Problem Motorisierung
Die ab den 1940er-Jahren über Zapfwellen verfügenden Traktoren erwiesen sich als wirtschaftlich effizienter als Pferde. Aber anders als die Pferde eigneten sich die Traktoren nur schlecht zur Verbindung von produktiver und reproduktiver Arbeit. In der Landwirtschaft, in der reproduktive Arbeiten wie die Kinderbetreuung oder die Erziehung der Tiere und Kinder zur Arbeit nicht einfach aus den Betrieben ausgelagert werden konnten wie in der Industrie, schuf die Motorisierung deshalb Vor- und Nachteile zugleich. Die Nachteile versuchten die ohnehin schon mit Arbeit überhäuften Bäuerinnen mit Massnahmen wie der Einrichtung von Kinderkrippen zu lösen.
Genauer hinschauen
Wie jede als insgesamt positiv wahrgenommene Veränderung hatte auch die Motorisierung vielfältige Auswirkungen: solche, die man messen kann, und solche, die von den zeitgenössischen Akteuren nur schwer zu durchschauen sind. Historische Quellen können uns deshalb nicht nur helfen, die Vergangenheit besser zu verstehen, sondern auch dazu anregen, bei aktuellen Veränderungen genauer hinzuschauen, um zu erkennen, was sie alles bewirken.
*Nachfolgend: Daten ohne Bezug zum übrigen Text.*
import Summits.QuantumAdvantage.QuantumAdvantage.Theses.ArithStatLadder
import Literature.Computability.Cryptography.HallgrenClassGroup
import Literature.NumberTheory.QuadraticFields.ThreeTorsion
import Literature.Computability.Complexity.PPolyReductions
import Literature.Computability.Complexity.PPolyComplement
import Literature.Probability.RandomGraphs.LowDegree

/-!
# Sketch (crux-ideate, stmt-QuantumAdvantage-2422 `IqThreeNotPPoly`, round 1, ideator k = 2)

First lemmas of the two idea cards of this seat, stated over existing declarations:

* Card `sqfree-filter-domination`: `SQFREE ≤ IQ3` by a one-sided randomized reduction through
  binary cubic forms with a PLANTED DOUBLE ROOT modulo `m` (so `m ∣ Disc`), hence
  `SqfreeNotPPoly → IqThreeNotPPoly`.  Kernel-checked here: the arithmetic core
  `m ∣ Disc((x − r y)²(a x − s y) + m·g)` (`dvd_bdisc_doubleRoot`) and the composition
  `iqThreeNotPPoly_of_sqfree`; the two genuine stubs are `ClosureStub` (P/poly is closed under
  one-sided randomized poly-time many-one reductions — Adleman) and `SieveStub` (the planted
  double-root sampler hits negative fundamental discriminants with probability ≥ 1/poly when `m` is
  squarefree; Davenport–Heilbronn/BST sieve + Hasse's "cubic field of fundamental discriminant D ⇒
  3 ∣ h(D)").
* Card `exact-decider-top-rung`: the P/poly correlation rung `PPolyRung` (top of the route's ladder
  EndJuntaRung ⊂ DigitRung ⊂ AcZeroRung ⊂ …) implies the PROMISE core of the crux and hence the crux,
  with NO density side condition, because an exact decider has correlation `E|t − 2| ≥ 1`
  (`one_le_abs_pow_three_sub_two`).
-/

noncomputable section

set_option linter.dupNamespace false

open scoped Classical BigOperators

namespace Summit.QuantumAdvantage.QuantumAdvantage.Cruxes.IqThreeNotPPoly.SketchIdeator2

open _root_.Computability Literature.Computability.Complexity
open Literature.Computability.Cryptography
open Literature.NumberTheory.QuadraticFields
open Literature.Probability.RandomGraphs.LowDegree
open Summit.QuantumAdvantage.QuantumAdvantage.Theses.ArithStatLadder
open Filter

/-! ## Reading of the crux (verbatim copies of `Cruxes/IqThreeNotPPoly/Disproof.lean` §0/§3, which is
not yet built on the farm; same names, same bodies) -/

/-- The set `S = {d : −d fundamental, 3 ∣ h(−d)}` of the crux. -/
def iqThreeSet : Set ℕ :=
  {d | IsNegFundamentalDiscr d ∧ 3 ∣ BinaryQuadraticForm.classNumber (-(d : ℤ))}

/-- `IQ3 = bin(S)`. -/
def iqThreeLang : Language Bool := encodingNatBool.toLanguage iqThreeSet

/-- The crux is literally `IQ3 ∉ P/poly`. -/
theorem iqThreeNotPPoly_iff : IqThreeNotPPoly ↔ iqThreeLang ∉ PPoly := Iff.rfl

/-- Membership of an encoded number. -/
theorem encodeNat_mem_iff (d : ℕ) : encodeNat d ∈ iqThreeLang ↔ d ∈ iqThreeSet :=
  encodingNatBool.mem_toLanguage_iff iqThreeSet d

/-- Primes `≡ 3 (mod 4)`. -/
def primes34Set : Set ℕ := {p | p.Prime ∧ p % 4 = 3}

/-- The disprover's prime core `IQ3′ = bin {p prime, p ≡ 3 (4), 3 ∣ h(−p)} ∉ P/poly`. -/
def PrimeIqThreeNotPPoly : Prop :=
  encodingNatBool.toLanguage {p | p.Prime ∧ p % 4 = 3 ∧ 3 ∣ BinaryQuadraticForm.classNumber (-(p : ℤ))} ∉ PPoly

/-! ## Card A — `sqfree-filter-domination` -/

/-- The squarefree numbers. -/
def sqfreeSet : Set ℕ := {m | Squarefree m}

/-- `SQFREE = bin {m : m squarefree}` (LSB-first `encodeNat`, as the crux). -/
def sqfreeLang : Language Bool := encodingNatBool.toLanguage sqfreeSet

/-- Hypothesis-type stub of the line (factoring family): squarefreeness has no polynomial-size
circuits. Implies `FACT ∉ FP/poly`; believed (Adleman–McCurley open problem; the `p²q`-vs-`pq`
indistinguishability behind Okamoto–Uchiyama / ESIGN). -/
def SqfreeNotPPoly : Prop := sqfreeLang ∉ PPoly

/-- Discriminant of the binary cubic form `a x³ + b x²y + c xy² + d y³`. -/
def bdisc (a b c d : ℤ) : ℤ :=
  b ^ 2 * c ^ 2 - 4 * a * c ^ 3 - 4 * b ^ 3 * d - 27 * a ^ 2 * d ^ 2 + 18 * a * b * c * d

/-- A form with a double root has discriminant `0`:
`(x − r y)²(a x − s y) = a x³ + (−s − 2ar) x²y + (2rs + ar²) xy² + (−r²s) y³`. -/
theorem bdisc_doubleRoot (a r s : ℤ) :
    bdisc a (-s - 2 * a * r) (2 * r * s + a * r ^ 2) (-(r ^ 2 * s)) = 0 := by
  unfold bdisc; ring

/-- **Arithmetic core of the reduction**: perturbing the double-root form by `m·g` keeps
`m ∣ Disc` — without knowing the factorisation of `m`. -/
theorem dvd_bdisc_doubleRoot (m : ℕ) (a r s g₀ g₁ g₂ g₃ : ℤ) :
    (m : ℤ) ∣ bdisc (a + m * g₀) (-s - 2 * a * r + m * g₁) (2 * r * s + a * r ^ 2 + m * g₂)
      (-(r ^ 2 * s) + m * g₃) := by
  rw [← ZMod.intCast_zmod_eq_zero_iff_dvd]
  unfold bdisc
  push_cast
  simp only [ZMod.natCast_self, zero_mul, add_zero]
  ring

/-- If `m ∣ D` and the odd part of `m` is not squarefree then `D` is not squarefree; this is the
one-sidedness of the reduction at odd primes (the prime `2` is handled by `v₂(m) ≤ 3`). -/
theorem not_squarefree_of_dvd {m D : ℤ} (hmD : m ∣ D) (hm : ¬ Squarefree m) : ¬ Squarefree D :=
  fun hD => hm (hD.squarefree_of_dvd hmD)

/-- One-sided randomized polynomial-time many-one reducibility of number sets (abstract interface
of the line; seeds `ρ ∈ {0,1}^{q(n)}`): NO-instances never map into `B`, YES-instances map into `B`
for at least a `1/q(n)` fraction of the seeds. -/
def OneSidedRReducible (A B : Set ℕ) : Prop :=
  ∃ S : List Bool → List Bool, S ∈ FP ∧ ∃ q : Polynomial ℕ,
    (∀ m : ℕ, m ∉ A → ∀ ρ : List Bool, decodeNat (S (boolPair (encodeNat m) ρ)) ∉ B) ∧
    (∀ m : ℕ, m ∈ A →
      2 ^ (q.eval (encodeNat m).length) ≤ q.eval (encodeNat m).length *
        (Finset.univ.filter (fun ρ : Fin (q.eval (encodeNat m).length) → Bool =>
          decodeNat (S (boolPair (encodeNat m) (List.ofFn ρ))) ∈ B)).card)

/-- STUB (provable, Adleman 1978 relativised: amplify to error `< 2^{-n-1}`, union bound over the
inputs of length `n`, hard-wire the good seed tuple; circuit for `B` composed with the `FP` sampler):
`P/poly` is closed downwards under one-sided randomized reductions. -/
def ClosureStub : Prop :=
  ∀ A B : Set ℕ, OneSidedRReducible A B →
    encodingNatBool.toLanguage B ∈ PPoly → encodingNatBool.toLanguage A ∈ PPoly

/-- STUB (the sieve lemma + Hasse's easy direction): the planted double-root sampler
`m ↦ |Disc((x − r y)²(a x − s y) + m g)|` (with `r s a` random mod `m`, `g` random in a box of side
`m^{O(1)}`, output `0` when `Disc ≥ 0` or `4 ∣ m` — a squarefree `m` has `v₂(m) ≤ 1`, while `4·odd`, `8·odd` do
divide fundamental discriminants) is a one-sided randomized reduction from SQFREE to
the crux's set `S = {d : −d fundamental, 3 ∣ h(−d)}`: `m ∣ Disc` always (`dvd_bdisc_doubleRoot`), so a
non-squarefree `m` never yields a fundamental `−d`; a squarefree `m` yields a NEGATIVE FUNDAMENTAL
`Disc` with probability `≫ φ(m)/m ≫ 1/log log m` (BST-type squarefree sieve for discriminants of
binary cubic forms in a coset mod `m`), and then `3 ∣ h(Disc)` AUTOMATICALLY (irreducible cubic form of
fundamental discriminant `D` = cubic field of discriminant `D` ⇒ unramified `C₃` over `ℚ(√D)` ⇒
`3 ∣ h(D)`: Hasse 1930 / BST §8.5 / tree dictionary `ThreeTorsionBridge`). -/
def SieveStub : Prop := OneSidedRReducible sqfreeSet iqThreeSet

/-- **Composition (kernel-checked): the line concludes the crux BY NAME.**
`ClosureStub → SieveStub → SqfreeNotPPoly → IqThreeNotPPoly`. -/
theorem iqThreeNotPPoly_of_sqfree (hC : ClosureStub) (hS : SieveStub) (hQ : SqfreeNotPPoly) :
    IqThreeNotPPoly := by
  rw [iqThreeNotPPoly_iff]
  intro hIQ3
  exact hQ (hC sqfreeSet iqThreeSet hS hIQ3)

/-- Contrapositive reading for refuters: any refutation of the crux puts SQUAREFREENESS in `P/poly`. -/
theorem sqfree_mem_PPoly_of_not (hC : ClosureStub) (hS : SieveStub) (h : ¬ IqThreeNotPPoly) :
    sqfreeLang ∈ PPoly := by
  by_contra hQ
  exact h (iqThreeNotPPoly_of_sqfree hC hS hQ)

/-! ## Card C — `exact-decider-top-rung` -/

/-- The block `𝒟_n` of `n`-bit `d` with `−d` fundamental (as in the route's rungs). -/
def negFundBlock (n : ℕ) : Finset ℕ :=
  (Finset.Ico (2 ^ (n - 1)) (2 ^ n)).filter (fun d : ℕ => IsNegFundamentalDiscr d)

/-- **The P/poly rung** (top of the ladder EndJuntaRung ⊂ DigitRung ⊂ AcZeroRung ⊂ …; same
`t`-device, same centring `t − 2`, same ensemble; test class = all `B₂`-circuits of polynomial size):
hypothesis-type (separation strength), the natural C⁺ of the crux. -/
def PPolyRung : Prop :=
  ∀ t : ℤ → ℕ, (∀ (D : ℤ) (K : Type) [Field K] [NumberField K], Module.finrank ℚ K = 2 →
      NumberField.discr K = D → t D = Nat.card {c : ClassGroup (NumberField.RingOfIntegers K) // c ^ 3 = 1}) →
    ∀ p : Polynomial ℕ, ∀ ε : ℝ, 0 < ε → ∀ᶠ n : ℕ in atTop, ∀ C : Circuit (Fin n),
      C.IsOver B2 → C.size ≤ p.eval n →
        |∑ d ∈ negFundBlock n, ((t (-(d : ℤ)) : ℝ) - 2) *
            sgn (C.eval (fun i : Fin n => Nat.testBit d i))| ≤ ε * ((negFundBlock n).card : ℝ)

/-- **The promise core of the crux** (factoring-independent: squarefreeness is promised): no
polynomial-size circuit family computes `[3 ∣ h(−d)]` correctly on every fundamental `−d`. -/
def PromiseIqThreeNotPPoly : Prop :=
  ¬ ∃ p : Polynomial ℕ, ∃ C : CircuitFamily, (∀ n, (C n).IsOver B2 ∧ (C n).size ≤ p.eval n) ∧
    ∀ d : ℕ, IsNegFundamentalDiscr d →
      (C (encodeNat d).length).eval (encodeNat d).get =
        decide (3 ∣ BinaryQuadraticForm.classNumber (-(d : ℤ)))

/-- The pointwise gap that makes the top rung DENSITY-FREE for the worst-case crux: `t = 3^r` never
equals its Davenport–Heilbronn mean `2`, so an exact decider has correlation `E|t − 2| ≥ 1`. -/
theorem one_le_abs_pow_three_sub_two (r : ℕ) : (1 : ℝ) ≤ |(3 : ℝ) ^ r - 2| := by
  rcases Nat.eq_zero_or_pos r with rfl | hr
  · norm_num
  · have h3 : (3 : ℝ) ≤ (3 : ℝ) ^ r := by
      calc (3 : ℝ) = 3 ^ 1 := by norm_num
        _ ≤ 3 ^ r := pow_le_pow_right₀ (by norm_num) hr
    rw [abs_of_nonneg (by linarith)]
    linarith

/-- Promise hardness implies the crux (a language decider is in particular a promise decider):
PROVABLE NOW (unfold `Decides`, `boolIndicator`, membership of `encodeNat d`). -/
theorem iqThreeNotPPoly_of_promise (h : PromiseIqThreeNotPPoly) : IqThreeNotPPoly := by
  rw [iqThreeNotPPoly_iff]
  intro hmem
  apply h
  simp only [PPoly, SIZE, Set.mem_iUnion, Set.mem_setOf_eq] at hmem
  obtain ⟨p, C, hC, hdec⟩ := hmem
  refine ⟨p, C, hC, fun d hd => ?_⟩
  rw [hdec (encodeNat d)]
  have hiff : encodeNat d ∈ iqThreeLang ↔ 3 ∣ BinaryQuadraticForm.classNumber (-(d : ℤ)) := by
    rw [encodeNat_mem_iff]
    exact ⟨fun h' => h'.2, fun h' => ⟨hd, h'⟩⟩
  by_cases h3 : 3 ∣ BinaryQuadraticForm.classNumber (-(d : ℤ))
  · rw [decide_eq_true h3]
    exact (iqThreeLang.mem_iff_boolIndicator _).1 (hiff.2 h3)
  · rw [decide_eq_false h3]
    exact (iqThreeLang.notMem_iff_boolIndicator _).1 (fun h' => h3 (hiff.1 h'))

/-- STUB (provable, M-sized plumbing): the top rung implies the promise core. From a promise decider
`C` build the `±1` test `sgn ∘ C_n ∘ bits`; on `𝒟_n` it equals `−sgn` of `[3 ∣ h]`, so the correlation
sum is `Σ |t − 2| ≥ #𝒟_n` by `one_le_abs_pow_three_sub_two` (`t = 3^{r₃}` by
`exists_quadFieldThreeTorsion_eq_pow` + the pinning hypothesis; `3 ∣ h ↔ t > 1` by
`three_dvd_classNumber_iff_one_lt_quadFieldThreeTorsion`), contradicting the rung at `ε = 1/2` once
`𝒟_n ≠ ∅` (needs: `encodeNat d` has length `n` and `get i = testBit d i` for `2^{n-1} ≤ d < 2^n`). -/
def TopRungStub : Prop :=
  (∀ᶠ n : ℕ in atTop, (negFundBlock n).Nonempty) → PPolyRung → PromiseIqThreeNotPPoly

/-- Composition of the second line (kernel-checked): nonemptiness of the blocks + the P/poly rung
give the crux by name. -/
theorem iqThreeNotPPoly_of_ppolyRung (hT : TopRungStub)
    (hne : ∀ᶠ n : ℕ in atTop, (negFundBlock n).Nonempty) (hR : PPolyRung) : IqThreeNotPPoly :=
  iqThreeNotPPoly_of_promise (hT hne hR)

/-- The disprover's PRIME core implies the promise core, given polynomial-size circuits for
"prime and ≡ 3 (mod 4)" (AKS ⊆ P ⊆ P/poly; hypothesis as in `Disproof.iqThreeNotPPoly_of_prime`):
a promise decider intersected with that circuit decides `IQ3′`. STUB (provable, M-sized). -/
def PrimeToPromiseStub : Prop :=
  encodingNatBool.toLanguage primes34Set ∈ PPoly → PrimeIqThreeNotPPoly → PromiseIqThreeNotPPoly

end Summit.QuantumAdvantage.QuantumAdvantage.Cruxes.IqThreeNotPPoly.SketchIdeator2

end
import Summits.CriticalPhenomena.PercolationContinuityZ3.Theorems.PercNearOneGluingNoHeavyLowerTailSahiGridPatternKernel

/-!
# `NoHeavyLowerTail` (crux stmt-CriticalPhenomena-4575), Sahi programme: **RESTRICTION TO A BLOCK — cylinder triples reduce to the block, EVERY DIMENSION**
# (`sStarD A B C = 6^{d−|J|} · sStarD A_J B_J C_J` for `J`-measurable `A, B, C`); hence triples measurable w.r.t. `≤ 3` common coordinates are good (kernel)

Support file (seat `prim-sahi-p1`, generation 10; `--supports stmt-CriticalPhenomena-4575`).  Pure proofs, no definitions, no `sorry`, standard axioms.
Vocabulary of `…SahiGridPattern` (`Pd`, `sStarD`, `col`, `hZ`, `ind`, `PatternPos`, `patternPos_of_le`) and `…SahiGridPatternKernel` (`sStarD_three_nonneg` = kernel `PatternPos 3`).

THE MATHEMATICS.  `J ⊆ [d]` a block, `k = |J|`, `e = J.equivFin : J ≃ Fin k`.  For `x ∈ [3]^k` let `ext x ∈ [3]^d` be `x` transported to the `J`-coordinates and `0`
elsewhere, and for `X ⊆ [3]^d` let `X_J := {x ∈ [3]^k : ext x ∈ X}` (the block restriction).  If `X` is `J`-MEASURABLE (membership depends only on the `J`-coordinates)
then `x' ∈ X ↔ (x'|_J read through e) ∈ X_J`.
* `sStarD_eq_pow_mul_restrict` (every `d`, `J`): for `J`-measurable `A, B, C ⊆ [3]^d`, **`sStarD A B C = 6^{d−k} · sStarD A_J B_J C_J`** — a Latin triple of `[3]^d` restricts to
  one of `[3]^k` on the block, each arising from `6^{d−k}` Latin triples (`card_fibre_restrict`), and the kernel `h` only reads the block.
* `isUpperSet_restrict`: restrictions of up-sets are up-sets.
* **`sStarD_measurable_nonneg_of_patternPos`**: `PatternPos |J| ⟹` every `J`-measurable up-set triple of `[3]^d` is good; unconditionally
  **`sStarD_measurable_nonneg_of_card_le_three`**: if the up-sets `A, B, C ⊆ [3]^d` are all measurable w.r.t. a common set of `≤ 3` coordinates then
  `0 ≤ sStarD A B C`, every `d` (kernel `PatternPos 3`, `sStarD_three_nonneg`).  These discharge the 'cylinder triple is good' hypotheses of
  `…SahiGridPatternBlockProduct` (`sStarD_nonneg_of_blockProduct`) and `…SahiGridPatternTwoCylinders` (`sStarD_nonneg_of_twoCylinders`) on blocks of `≤ 3`
  axes (and of `4` axes once `PatternPos 4` is available as a term).
HONEST LABEL: bookkeeping + the settled `PatternPos ≤ 3`; `PatternPos d` (`d ≥ 4` kernel / `≥ 5` at all), Sahi's `C₃` and Kahn's conjecture remain OPEN. [this work]
-/

noncomputable section

open Finset
open scoped Classical

namespace Summit.CriticalPhenomena.PercolationContinuityZ3.Theorems.SahiGridPattern

open SahiGrid3 (ind hZ)

variable {d : ℕ}

/-! ### Restriction of Latin triples to a block and the fibre count -/

/-- **Each Latin triple of the block comes from exactly `6^{d−|J|}` Latin triples of `[3]^d`.** [this work] -/
theorem card_fibre_restrict (J : Finset (Fin d)) (ρ : Fin J.card → Equiv.Perm (Fin 3)) :
    (univ.filter fun π : Fin d → Equiv.Perm (Fin 3) => (fun i : Fin J.card => π (J.equivFin.symm i).1) = ρ).card = 6 ^ (d - J.card) := by
  have e : (univ.filter fun π : Fin d → Equiv.Perm (Fin 3) => (fun i : Fin J.card => π (J.equivFin.symm i).1) = ρ) =
      Fintype.piFinset fun a : Fin d => if h : a ∈ J then ({ρ (J.equivFin ⟨a, h⟩)} : Finset (Equiv.Perm (Fin 3))) else univ := by
    ext π
    simp only [Finset.mem_filter, Finset.mem_univ, true_and, Fintype.mem_piFinset]
    constructor
    · intro h a
      by_cases ha : a ∈ J
      · rw [dif_pos ha, Finset.mem_singleton, ← h]
        show π a = π (J.equivFin.symm (J.equivFin ⟨a, ha⟩)).1
        rw [Equiv.symm_apply_apply]
      · rw [dif_neg ha]; exact Finset.mem_univ _
    · intro h
      funext i
      have hi := h (J.equivFin.symm i).1
      rw [dif_pos (J.equivFin.symm i).2, Finset.mem_singleton] at hi
      rw [hi, Subtype.coe_eta, Equiv.apply_symm_apply]
  rw [e, Fintype.card_piFinset]
  have hcard : ∀ a : Fin d, (if h : a ∈ J then ({ρ (J.equivFin ⟨a, h⟩)} : Finset (Equiv.Perm (Fin 3))) else univ).card = if a ∈ J then 1 else 6 := by
    intro a
    by_cases ha : a ∈ J
    · rw [dif_pos ha, if_pos ha, Finset.card_singleton]
    · rw [dif_neg ha, if_neg ha, Finset.card_univ, Fintype.card_perm, Fintype.card_fin]; rfl
  rw [Finset.prod_congr rfl fun a _ => hcard a, Finset.prod_ite, Finset.prod_const_one, one_mul, Finset.prod_const]
  congr 1
  rw [Finset.filter_not, Finset.filter_mem_eq_inter, Finset.univ_inter, Finset.card_univ_sdiff, Fintype.card_fin]

/-- A column of a Latin triple agrees on `J` with the extension of the corresponding column of its restriction. [this work] -/
theorem ext_col_restrict (J : Finset (Fin d)) (π : Fin d → Equiv.Perm (Fin 3)) (c : Fin 3) :
    ∀ a ∈ J, (fun a : Fin d => if h : a ∈ J then col (fun i : Fin J.card => π (J.equivFin.symm i).1) c (J.equivFin ⟨a, h⟩) else (0 : Fin 3)) a
      = col π c a := by
  intro a ha
  simp only [ha, dif_pos, col]
  show π (J.equivFin.symm (J.equivFin ⟨a, ha⟩)).1 c = π a c
  rw [Equiv.symm_apply_apply]

/-- Indicator of a `J`-measurable set at a column = indicator of its restriction at the restricted column. [this work] -/
theorem ind_col_eq_ind_restrict (J : Finset (Fin d)) {X : Finset (Pd d)} (hX : ∀ x y : Pd d, (∀ a ∈ J, x a = y a) → (x ∈ X ↔ y ∈ X))
    (π : Fin d → Equiv.Perm (Fin 3)) (c : Fin 3) :
    ind X (col π c) = ind (univ.filter fun x : Pd J.card =>
      (fun a : Fin d => if h : a ∈ J then x (J.equivFin ⟨a, h⟩) else (0 : Fin 3)) ∈ X) (col (fun i : Fin J.card => π (J.equivFin.symm i).1) c) := by
  unfold ind
  refine if_congr ?_ rfl rfl
  rw [Finset.mem_filter]
  simp only [Finset.mem_univ, true_and]
  exact (hX _ _ (ext_col_restrict J π c)).symm

/-- **Restriction to a block**: for `J`-measurable `A, B, C ⊆ [3]^d`, `sStarD A B C = 6^{d−|J|} · sStarD A_J B_J C_J`. [this work] -/
theorem sStarD_eq_pow_mul_restrict (J : Finset (Fin d)) {A B C : Finset (Pd d)}
    (hA : ∀ x y : Pd d, (∀ a ∈ J, x a = y a) → (x ∈ A ↔ y ∈ A)) (hB : ∀ x y : Pd d, (∀ a ∈ J, x a = y a) → (x ∈ B ↔ y ∈ B))
    (hC : ∀ x y : Pd d, (∀ a ∈ J, x a = y a) → (x ∈ C ↔ y ∈ C)) :
    sStarD A B C = 6 ^ (d - J.card) *
      sStarD (univ.filter fun x : Pd J.card => (fun a : Fin d => if h : a ∈ J then x (J.equivFin ⟨a, h⟩) else (0 : Fin 3)) ∈ A)
        (univ.filter fun x : Pd J.card => (fun a : Fin d => if h : a ∈ J then x (J.equivFin ⟨a, h⟩) else (0 : Fin 3)) ∈ B)
        (univ.filter fun x : Pd J.card => (fun a : Fin d => if h : a ∈ J then x (J.equivFin ⟨a, h⟩) else (0 : Fin 3)) ∈ C) := by
  set A' := (univ.filter fun x : Pd J.card => (fun a : Fin d => if h : a ∈ J then x (J.equivFin ⟨a, h⟩) else (0 : Fin 3)) ∈ A) with hA'
  set B' := (univ.filter fun x : Pd J.card => (fun a : Fin d => if h : a ∈ J then x (J.equivFin ⟨a, h⟩) else (0 : Fin 3)) ∈ B) with hB'
  set C' := (univ.filter fun x : Pd J.card => (fun a : Fin d => if h : a ∈ J then x (J.equivFin ⟨a, h⟩) else (0 : Fin 3)) ∈ C) with hC'
  let R : (Fin d → Equiv.Perm (Fin 3)) → (Fin J.card → Equiv.Perm (Fin 3)) := fun π i => π (J.equivFin.symm i).1
  have hker : ∀ π : Fin d → Equiv.Perm (Fin 3),
      hZ A B C (col π 0) (col π 1) (col π 2) = hZ A' B' C' (col (R π) 0) (col (R π) 1) (col (R π) 2) := by
    intro π
    unfold hZ
    rw [ind_col_eq_ind_restrict J hA π 0, ind_col_eq_ind_restrict J hA π 1, ind_col_eq_ind_restrict J hB π 0, ind_col_eq_ind_restrict J hB π 1,
      ind_col_eq_ind_restrict J hC π 0, ind_col_eq_ind_restrict J hC π 1, ind_col_eq_ind_restrict J hC π 2]
  unfold sStarD
  rw [Finset.sum_congr rfl fun π _ => hker π,
    ← Finset.sum_fiberwise univ R (fun π => hZ A' B' C' (col (R π) 0) (col (R π) 1) (col (R π) 2)), Finset.mul_sum]
  refine Finset.sum_congr rfl fun ρ _ => ?_
  rw [Finset.sum_congr rfl fun π hπ => by rw [(Finset.mem_filter.1 hπ).2], Finset.sum_const, card_fibre_restrict J ρ, nsmul_eq_mul]
  push_cast
  ring

/-- The restriction of an up-set to a block is an up-set. [this work] -/
theorem isUpperSet_restrict (J : Finset (Fin d)) {X : Finset (Pd d)} (hX : IsUpperSet (X : Set (Pd d))) :
    IsUpperSet ((univ.filter fun x : Pd J.card => (fun a : Fin d => if h : a ∈ J then x (J.equivFin ⟨a, h⟩) else (0 : Fin 3)) ∈ X) : Set (Pd J.card)) := by
  intro x y hxy hx
  rw [Finset.mem_coe, Finset.mem_filter] at hx ⊢
  refine ⟨Finset.mem_univ _, hX (fun a => ?_) hx.2⟩
  by_cases ha : a ∈ J
  · simp only [ha, dif_pos]; exact hxy _
  · simp only [ha, dif_neg, not_false_eq_true, le_refl]

/-! ### Consequences -/

/-- **`PatternPos |J|` ⟹ every `J`-measurable up-set triple of `[3]^d` is good** (every `d`). [this work] -/
theorem sStarD_measurable_nonneg_of_patternPos (J : Finset (Fin d)) (hP : PatternPos J.card) {A B C : Finset (Pd d)}
    (hAu : IsUpperSet (A : Set (Pd d))) (hBu : IsUpperSet (B : Set (Pd d))) (hCu : IsUpperSet (C : Set (Pd d)))
    (hA : ∀ x y : Pd d, (∀ a ∈ J, x a = y a) → (x ∈ A ↔ y ∈ A)) (hB : ∀ x y : Pd d, (∀ a ∈ J, x a = y a) → (x ∈ B ↔ y ∈ B))
    (hC : ∀ x y : Pd d, (∀ a ∈ J, x a = y a) → (x ∈ C ↔ y ∈ C)) : 0 ≤ sStarD A B C := by
  rw [sStarD_eq_pow_mul_restrict J hA hB hC]
  exact mul_nonneg (by positivity) (hP _ _ _ (isUpperSet_restrict J hAu) (isUpperSet_restrict J hBu) (isUpperSet_restrict J hCu))

/-- **Up-set triples measurable w.r.t. a common set of at most three coordinates are good, every dimension** (kernel `PatternPos 3`). [this work] -/
theorem sStarD_measurable_nonneg_of_card_le_three (J : Finset (Fin d)) (hJ : J.card ≤ 3) {A B C : Finset (Pd d)}
    (hAu : IsUpperSet (A : Set (Pd d))) (hBu : IsUpperSet (B : Set (Pd d))) (hCu : IsUpperSet (C : Set (Pd d)))
    (hA : ∀ x y : Pd d, (∀ a ∈ J, x a = y a) → (x ∈ A ↔ y ∈ A)) (hB : ∀ x y : Pd d, (∀ a ∈ J, x a = y a) → (x ∈ B ↔ y ∈ B))
    (hC : ∀ x y : Pd d, (∀ a ∈ J, x a = y a) → (x ∈ C ↔ y ∈ C)) : 0 ≤ sStarD A B C :=
  sStarD_measurable_nonneg_of_patternPos J (patternPos_of_le hJ fun X Y Z hX hY hZ => sStarD_three_nonneg X Y Z hX hY hZ) hAu hBu hCu hA hB hC

end Summit.CriticalPhenomena.PercolationContinuityZ3.Theorems.SahiGridPattern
Weitere Informationen und zahlreiche historische Filme finden sich unter folgenden Links: www.agrararchiv.ch und www.ruralfilms.eu
Zur Person
Peter Moser (geboren 1954) hat nach einer KV-Lehre auf dem zweiten Bildungsweg in der Schweiz und in Irland Geschichte studiert. 1995 promovierte er mit einer Arbeit über die bäuerliche Gesellschaft im Westen Irlands an der Universität Bern. Peter Moser ist Initiant und Leiter des 2002 gegründeten Archivs für Agrargeschichte (AfA) in Bern. Er blickt hier in der neuen Artikelserie «Fundstücke aus dem Archiv» nun regelmässig zurück und präsentiert Trouvaillen aus der bäuerlichen Vergangenheit.[IMG 2]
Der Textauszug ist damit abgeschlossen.